(Exercise input Opens)

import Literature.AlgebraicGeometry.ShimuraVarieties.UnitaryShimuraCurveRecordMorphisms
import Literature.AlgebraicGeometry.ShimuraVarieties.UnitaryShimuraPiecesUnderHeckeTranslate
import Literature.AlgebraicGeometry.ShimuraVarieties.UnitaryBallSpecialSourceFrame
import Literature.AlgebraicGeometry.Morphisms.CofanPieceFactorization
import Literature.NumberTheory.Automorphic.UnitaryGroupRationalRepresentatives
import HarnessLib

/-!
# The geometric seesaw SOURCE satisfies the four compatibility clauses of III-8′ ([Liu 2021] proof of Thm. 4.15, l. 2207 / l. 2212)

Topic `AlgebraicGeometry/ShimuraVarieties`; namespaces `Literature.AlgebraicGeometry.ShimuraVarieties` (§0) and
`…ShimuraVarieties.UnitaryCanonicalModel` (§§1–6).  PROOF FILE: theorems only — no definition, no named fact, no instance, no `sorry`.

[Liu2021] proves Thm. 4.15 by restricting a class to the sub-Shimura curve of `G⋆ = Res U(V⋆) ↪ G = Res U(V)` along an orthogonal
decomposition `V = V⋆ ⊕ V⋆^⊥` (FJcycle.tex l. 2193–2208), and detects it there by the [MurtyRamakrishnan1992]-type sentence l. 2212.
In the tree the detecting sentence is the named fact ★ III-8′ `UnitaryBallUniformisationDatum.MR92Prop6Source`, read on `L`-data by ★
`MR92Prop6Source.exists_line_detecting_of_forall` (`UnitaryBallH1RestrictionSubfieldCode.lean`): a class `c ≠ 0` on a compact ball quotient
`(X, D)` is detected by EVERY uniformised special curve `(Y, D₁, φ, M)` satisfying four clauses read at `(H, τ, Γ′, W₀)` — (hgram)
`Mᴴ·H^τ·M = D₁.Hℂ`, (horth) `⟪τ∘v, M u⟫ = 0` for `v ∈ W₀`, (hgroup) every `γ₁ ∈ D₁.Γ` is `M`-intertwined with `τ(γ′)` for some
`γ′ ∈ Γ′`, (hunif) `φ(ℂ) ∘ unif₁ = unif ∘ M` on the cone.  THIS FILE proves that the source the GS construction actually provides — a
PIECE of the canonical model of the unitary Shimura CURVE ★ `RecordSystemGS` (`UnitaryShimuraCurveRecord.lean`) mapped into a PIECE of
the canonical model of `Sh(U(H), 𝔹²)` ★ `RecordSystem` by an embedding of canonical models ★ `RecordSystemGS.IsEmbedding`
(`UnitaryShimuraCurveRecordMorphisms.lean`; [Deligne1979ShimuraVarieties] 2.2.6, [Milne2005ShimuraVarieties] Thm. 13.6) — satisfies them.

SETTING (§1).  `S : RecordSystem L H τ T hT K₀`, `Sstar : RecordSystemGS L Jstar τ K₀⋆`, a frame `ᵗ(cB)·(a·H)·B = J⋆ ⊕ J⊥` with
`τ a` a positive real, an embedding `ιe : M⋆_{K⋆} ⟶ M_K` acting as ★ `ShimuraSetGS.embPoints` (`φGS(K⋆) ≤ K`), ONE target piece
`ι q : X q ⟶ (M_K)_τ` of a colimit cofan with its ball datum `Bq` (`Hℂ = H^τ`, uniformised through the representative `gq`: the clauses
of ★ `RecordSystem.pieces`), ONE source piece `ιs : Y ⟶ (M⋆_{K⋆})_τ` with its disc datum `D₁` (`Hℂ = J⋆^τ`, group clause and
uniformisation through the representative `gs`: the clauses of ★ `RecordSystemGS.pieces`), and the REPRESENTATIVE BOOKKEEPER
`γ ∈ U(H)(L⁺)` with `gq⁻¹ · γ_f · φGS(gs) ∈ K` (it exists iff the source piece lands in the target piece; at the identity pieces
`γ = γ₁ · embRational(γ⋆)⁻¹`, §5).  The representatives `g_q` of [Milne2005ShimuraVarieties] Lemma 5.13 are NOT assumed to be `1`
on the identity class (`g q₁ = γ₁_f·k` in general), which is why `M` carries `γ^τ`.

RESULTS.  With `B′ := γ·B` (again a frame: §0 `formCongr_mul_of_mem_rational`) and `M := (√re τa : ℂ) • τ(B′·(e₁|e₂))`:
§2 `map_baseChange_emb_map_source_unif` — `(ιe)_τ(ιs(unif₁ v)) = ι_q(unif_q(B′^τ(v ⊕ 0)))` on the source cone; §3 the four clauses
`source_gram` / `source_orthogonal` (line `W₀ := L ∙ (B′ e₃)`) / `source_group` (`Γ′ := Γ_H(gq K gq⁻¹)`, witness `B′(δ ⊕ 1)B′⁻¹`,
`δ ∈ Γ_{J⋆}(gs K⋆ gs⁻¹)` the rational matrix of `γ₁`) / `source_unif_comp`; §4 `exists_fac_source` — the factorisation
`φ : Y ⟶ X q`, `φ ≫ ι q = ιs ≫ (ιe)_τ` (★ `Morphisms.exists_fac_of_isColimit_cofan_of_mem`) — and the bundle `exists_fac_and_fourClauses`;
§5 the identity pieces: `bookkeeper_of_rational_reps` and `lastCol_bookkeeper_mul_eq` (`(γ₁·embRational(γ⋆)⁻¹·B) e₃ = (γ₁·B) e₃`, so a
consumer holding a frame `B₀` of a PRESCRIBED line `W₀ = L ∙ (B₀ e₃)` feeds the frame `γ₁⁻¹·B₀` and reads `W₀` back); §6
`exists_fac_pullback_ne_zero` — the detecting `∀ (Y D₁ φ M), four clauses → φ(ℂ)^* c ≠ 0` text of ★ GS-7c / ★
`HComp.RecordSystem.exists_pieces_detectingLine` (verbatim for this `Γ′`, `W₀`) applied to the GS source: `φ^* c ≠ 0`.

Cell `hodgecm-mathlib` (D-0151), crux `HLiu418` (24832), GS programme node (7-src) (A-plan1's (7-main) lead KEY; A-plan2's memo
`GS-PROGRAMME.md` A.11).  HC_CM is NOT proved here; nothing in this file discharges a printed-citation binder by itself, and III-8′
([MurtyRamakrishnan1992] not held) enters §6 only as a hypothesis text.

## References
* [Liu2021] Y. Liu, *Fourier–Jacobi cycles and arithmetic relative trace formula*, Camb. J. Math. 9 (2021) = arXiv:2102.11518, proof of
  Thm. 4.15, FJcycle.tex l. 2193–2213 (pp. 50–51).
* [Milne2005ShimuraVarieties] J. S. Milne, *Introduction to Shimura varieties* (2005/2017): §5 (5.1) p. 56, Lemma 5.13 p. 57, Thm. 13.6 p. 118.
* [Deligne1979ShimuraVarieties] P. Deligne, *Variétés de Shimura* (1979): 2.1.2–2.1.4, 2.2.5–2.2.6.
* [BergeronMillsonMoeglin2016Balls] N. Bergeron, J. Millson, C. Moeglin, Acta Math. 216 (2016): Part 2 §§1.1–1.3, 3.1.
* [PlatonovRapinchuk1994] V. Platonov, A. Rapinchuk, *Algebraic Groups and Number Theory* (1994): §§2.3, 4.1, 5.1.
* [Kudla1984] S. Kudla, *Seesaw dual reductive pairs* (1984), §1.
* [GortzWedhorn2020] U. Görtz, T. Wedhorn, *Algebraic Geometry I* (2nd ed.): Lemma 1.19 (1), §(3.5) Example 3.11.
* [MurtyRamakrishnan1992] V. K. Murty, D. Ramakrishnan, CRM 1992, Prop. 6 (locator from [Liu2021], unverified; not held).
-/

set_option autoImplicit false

(Exercise input Closes)
(Exercise input Opens)

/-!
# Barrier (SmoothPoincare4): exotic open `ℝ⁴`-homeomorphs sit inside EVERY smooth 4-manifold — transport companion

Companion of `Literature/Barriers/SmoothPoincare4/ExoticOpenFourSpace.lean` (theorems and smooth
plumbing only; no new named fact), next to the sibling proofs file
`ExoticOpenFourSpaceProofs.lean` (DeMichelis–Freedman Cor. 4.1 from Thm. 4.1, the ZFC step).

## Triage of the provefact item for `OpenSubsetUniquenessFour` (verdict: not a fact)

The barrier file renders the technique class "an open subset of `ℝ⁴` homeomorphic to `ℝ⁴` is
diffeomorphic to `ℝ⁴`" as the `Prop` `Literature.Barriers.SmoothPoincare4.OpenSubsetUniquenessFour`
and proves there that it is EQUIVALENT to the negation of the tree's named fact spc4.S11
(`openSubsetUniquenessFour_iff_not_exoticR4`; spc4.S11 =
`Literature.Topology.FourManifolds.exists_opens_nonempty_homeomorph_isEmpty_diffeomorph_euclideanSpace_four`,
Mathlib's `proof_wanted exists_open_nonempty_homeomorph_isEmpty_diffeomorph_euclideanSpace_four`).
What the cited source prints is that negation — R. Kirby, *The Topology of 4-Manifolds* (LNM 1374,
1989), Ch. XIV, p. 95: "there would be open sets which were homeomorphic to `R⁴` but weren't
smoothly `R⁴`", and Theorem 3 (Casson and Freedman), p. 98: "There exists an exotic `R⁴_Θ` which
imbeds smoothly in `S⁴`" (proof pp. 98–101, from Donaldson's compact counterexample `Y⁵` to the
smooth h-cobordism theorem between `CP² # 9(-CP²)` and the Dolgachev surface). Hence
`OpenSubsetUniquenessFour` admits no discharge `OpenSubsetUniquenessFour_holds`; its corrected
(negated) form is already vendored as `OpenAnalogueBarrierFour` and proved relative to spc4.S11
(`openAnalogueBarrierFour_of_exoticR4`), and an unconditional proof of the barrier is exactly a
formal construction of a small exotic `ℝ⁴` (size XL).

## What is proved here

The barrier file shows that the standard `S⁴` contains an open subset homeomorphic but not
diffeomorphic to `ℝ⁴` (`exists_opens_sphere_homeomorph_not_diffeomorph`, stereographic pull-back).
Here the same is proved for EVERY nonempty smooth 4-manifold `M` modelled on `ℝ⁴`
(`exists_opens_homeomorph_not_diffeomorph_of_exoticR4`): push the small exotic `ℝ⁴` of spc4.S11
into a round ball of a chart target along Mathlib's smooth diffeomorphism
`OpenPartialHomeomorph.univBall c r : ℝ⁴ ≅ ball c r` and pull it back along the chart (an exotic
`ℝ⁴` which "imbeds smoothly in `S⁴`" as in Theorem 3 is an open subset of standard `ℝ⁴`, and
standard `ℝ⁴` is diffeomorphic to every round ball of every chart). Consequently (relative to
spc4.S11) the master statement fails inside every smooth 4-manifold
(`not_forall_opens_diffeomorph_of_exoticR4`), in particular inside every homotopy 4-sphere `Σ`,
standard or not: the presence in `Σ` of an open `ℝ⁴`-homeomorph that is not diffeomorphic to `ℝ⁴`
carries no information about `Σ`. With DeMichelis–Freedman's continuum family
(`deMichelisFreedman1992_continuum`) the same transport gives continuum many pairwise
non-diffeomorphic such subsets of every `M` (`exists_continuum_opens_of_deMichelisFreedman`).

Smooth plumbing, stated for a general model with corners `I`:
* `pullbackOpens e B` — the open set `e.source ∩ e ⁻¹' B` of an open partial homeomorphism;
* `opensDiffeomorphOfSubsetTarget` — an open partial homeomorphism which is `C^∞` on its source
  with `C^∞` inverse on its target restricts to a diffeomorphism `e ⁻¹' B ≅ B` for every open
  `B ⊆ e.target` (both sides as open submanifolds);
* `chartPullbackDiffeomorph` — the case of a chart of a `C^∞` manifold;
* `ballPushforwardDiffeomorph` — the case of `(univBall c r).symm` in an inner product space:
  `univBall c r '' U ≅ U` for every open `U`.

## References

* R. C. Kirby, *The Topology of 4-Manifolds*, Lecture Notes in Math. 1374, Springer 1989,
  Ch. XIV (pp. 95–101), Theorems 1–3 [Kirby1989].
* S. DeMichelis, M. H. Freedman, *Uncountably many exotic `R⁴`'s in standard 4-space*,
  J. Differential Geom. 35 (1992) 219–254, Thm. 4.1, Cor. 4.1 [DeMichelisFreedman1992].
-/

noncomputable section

(Exercise input Closes)

**Task**
Whenever a line of the material holds the word "satisfies", copy it out.

**Exercise output**
# The geometric seesaw SOURCE satisfies the four compatibility clauses of III-8′ ([Liu 2021] proof of Thm. 4.15, l. 2207 / l. 2212)
(`UnitaryShimuraCurveRecordMorphisms.lean`; [Deligne1979ShimuraVarieties] 2.2.6, [Milne2005ShimuraVarieties] Thm. 13.6) — satisfies them.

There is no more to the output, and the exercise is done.